= The problem =
Output, word for word, the lines of this listing that fall between the line with "(isRetractOfPower_of_isSyzygy_two_of_completionLike)" and the line with "(isRetractOfPower_of_isSyzygy_two_of_isLocalization)", counting both of those lines, and no others.
+++ Data records +++
import Mathlib
import Summits.ResolutionOfSingularities.ResolutionOfSingularities.Theorems.HomologicalConductorPersistenceCyclicQuotientSummandData
import Summits.ResolutionOfSingularities.ResolutionOfSingularities.Theorems.HomologicalConductorPersistenceSummandDataBaseChange
import Summits.ResolutionOfSingularities.ResolutionOfSingularities.Theorems.HomologicalConductorPersistenceSurfaceCompleteHerzogTransfer
import Summits.ResolutionOfSingularities.ResolutionOfSingularities.Theorems.HomologicalConductorPersistenceSurfaceLocalHerzogIsLocalization
import Summits.ResolutionOfSingularities.ResolutionOfSingularities.Theorems.HomologicalConductorPersistenceCyclicQuotientVertexDimension
import Summits.ResolutionOfSingularities.ResolutionOfSingularities.Theorems.HomologicalConductorPersistenceSurfaceSaturationCommonCompletion
import Summits.ResolutionOfSingularities.ResolutionOfSingularities.Theorems.HomologicalConductorPersistenceSurfaceSaturationIsolatedLocalization
import Literature.RingTheory.CohomologyAnnihilator.CompletionTheorem
import Literature.AlgebraicGeometry.Resolution.AdicNoetherian
import Literature.AlgebraicGeometry.Resolution.AdicCompletionRegular
import HarnessLib

/-!
# Rung S-2 `PersistenceSurface` (stmt-ResolutionOfSingularities-19970), stub C1 (`Sat₄`) — LEVELLED `Sat₄` ON THE
# COMPLETED CYCLIC QUOTIENT and `Sat₄` (not `Sat₆`) AT EVERY ANALYTICALLY-TORIC SURFACE STAGE

[OURS · cell decomp-res · rung S-2; seat leafhand-res-homologicalconduct-17 gen 0]  Nothing here is a statement of the
manuscript under review (Hironaka 2017); AI-written, weaker than expert review.  DEF-FREE.

Items (F2)–(F4) of the repair census of hand 15 (HAND15-TRANSPORT §3): the capstone of the LEVEL-EXACT completion
transport of the toric `Sat₄` theorem.  `U = k[u,v]^{(n;1,q)}` (`gcd(q,n) = 1`, `k` any field) is the degree-`0`
subalgebra of the `(1,q)`-grading in `ZMod n`; `S` is any localisation of `U` (`[IsLocalization P S]`, noetherian local —
e.g. `U` localised at its vertex `𝔪 ∋ uⁿ, vⁿ`); `S'` is a «completion-like» `S`-algebra: flat, local, `𝔪S' = 𝔪'`, `S` dense,
noetherian, a domain of Krull dimension `2` and an isolated singularity (e.g. `S' = Ŝ` when `Ŝ` is a domain and an isolated
singularity).  Then `caᵐ(S') = ca⁴(S') = ca(S')` for every `m ≥ 4`.  Assembly, all bricks landed: the summand data of the
cyclic-quotient theorem (`…CyclicQuotientSummandData`) base-change along the flat `U → S'`
(`…SummandDataBaseChange.cohomologyAnnihilatorOfDegree_eq_of_summandData_baseChange`), and the `add (S' ⊗_U k[u,v])`-cover
of the second syzygies over `S'` is «graded Herzog ⇒ local Herzog (`…LocalHerzogIsLocalization`, any localisation) ⇒
complete Herzog (`…CompleteHerzogTransfer`)» with the generator rewritten along `S' ⊗_S (S ⊗_U V) ≅ S' ⊗_U V`.

Through the landed level-exact door `…CommonCompletion.cohomologyAnnihilator_le_caAt_of_levelled_of_ringEquiv_completion`
this gives **`ca(T) = ca⁴(T)` at every noetherian local surface stage `T` whose completion is ring-isomorphic to the
completion of `U` localised at the vertex** (`T̂` a domain and an isolated singularity, `Ŝ` an isolated singularity) — the
stub's `Sat₄` on the analytically-toric class, improving the landed `Sat₆` (`…VertexDimension`, BHST shift) by exactly the
dimension.  What remains of stub C1's toric class after this file is RECOGNITION (which residual stages have toric
completion) and the discharge of «`Ŝ` is an isolated singularity / `T̂` is a domain» for the stages of the tower (for local
rings essentially of finite type over `k` the first is `…CompletionIsolatedTransfer`).

* `exists_summandData_cyclicQuotient` — the summand data from `gcd(q,n) = 1` alone (Hirzebruch–Jung chain of `n/(q mod n)`);
* `levelledSatFour_of_completionLike` — (F2) `caᵐ(S') = ca⁴(S') = ca(S')`, `m ≥ 4`, for completion-like `S'` over any
  noetherian local localisation `S` of `U`;
* `levelledSatFour_adicCompletion` — (F3) the case `S' = Ŝ` (`dim S = 2`, `Ŝ` a domain and an isolated singularity);
* `levelledSatFour_adicCompletion_atVertex` — at the vertex (`dim S = 2` computed by `…VertexDimension`);
* `cohomologyAnnihilator_le_caAt_four_of_ringEquiv_completion_vertex`,
  `cohomologyAnnihilator_eq_caAt_four_of_ringEquiv_completion_vertex` — (F4) **`Sat₄` at every analytically-toric
  surface stage**.

References: S. B. Iyengar, R. Takahashi, IMRN 2016, Def. 2.1/4.1, Lemma 2.10, Thm. 5.4 [`IyengarTakahashi2014`];
A. Bahlekeh, E. Hakimian, S. Salarian, R. Takahashi, Q. J. Math. 67 (2016), Thm. 4.5 / Cor. 4.4
[`BahlekehHakimianSalarianTakahashi2015`]; J. Wunram, Math. Ann. 279 (1988); J. Herzog, Math. Ann. 233 (1978) — through
landed tree lemmas only.
-/

-- single-problem summit: the doubled namespace component `ResolutionOfSingularities` is forced
set_option linter.dupNamespace false

noncomputable section

open CategoryTheory IsLocalRing TensorProduct MvPolynomial Literature.RingTheory.CohomologyAnnihilator
open Literature.RingTheory.CohomologyAnnihilator.BHST2015.CompletionAscentHolds (dense_adicCompletion)
open Literature.AlgebraicGeometry.Resolution (isNoetherianRing_adicCompletion_maximalIdeal ringKrullDim_adicCompletion)
open Summit.ResolutionOfSingularities.ResolutionOfSingularities.Theorems.HomologicalConductor.PersistenceCyclicQuotientCharFree
  (isNoetherianRing_degreeZero)
open Summit.ResolutionOfSingularities.ResolutionOfSingularities.Theorems.HomologicalConductor.PersistenceCyclicQuotientNumeration
  (exists_chain)
open Summit.ResolutionOfSingularities.ResolutionOfSingularities.Theorems.HomologicalConductor.PersistenceCyclicQuotientSummandData
  (exists_summandData_cyclicQuotient_of_chain_charFree)
open Summit.ResolutionOfSingularities.ResolutionOfSingularities.Theorems.HomologicalConductor.PersistenceSummandDataBaseChange
  (cohomologyAnnihilatorOfDegree_eq_of_summandData_baseChange)
open Summit.ResolutionOfSingularities.ResolutionOfSingularities.Theorems.HomologicalConductor.PersistenceSurfaceCompleteHerzogTransfer
  (isRetractOfPower_of_isSyzygy_two_of_completionLike)
open Summit.ResolutionOfSingularities.ResolutionOfSingularities.Theorems.HomologicalConductor.PersistenceSurfaceLocalHerzogIsLocalization
  (isRetractOfPower_of_isSyzygy_two_of_isLocalization)
open Summit.ResolutionOfSingularities.ResolutionOfSingularities.Theorems.HomologicalConductor.PersistenceCyclicQuotientVertexIsolated
  (X_pow_mem)
open Summit.ResolutionOfSingularities.ResolutionOfSingularities.Theorems.HomologicalConductor.PersistenceCyclicQuotientVertexDimension
  (ringKrullDim_atVertex)
open Summit.ResolutionOfSingularities.ResolutionOfSingularities.Theorems.HomologicalConductor.PersistenceSurfaceSaturationCommonCompletion
  (cohomologyAnnihilator_le_caAt_of_levelled_of_ringEquiv_completion)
+++
= Reply to the exercise =
  (isRetractOfPower_of_isSyzygy_two_of_completionLike)
open Summit.ResolutionOfSingularities.ResolutionOfSingularities.Theorems.HomologicalConductor.PersistenceSurfaceLocalHerzogIsLocalization
  (isRetractOfPower_of_isSyzygy_two_of_isLocalization)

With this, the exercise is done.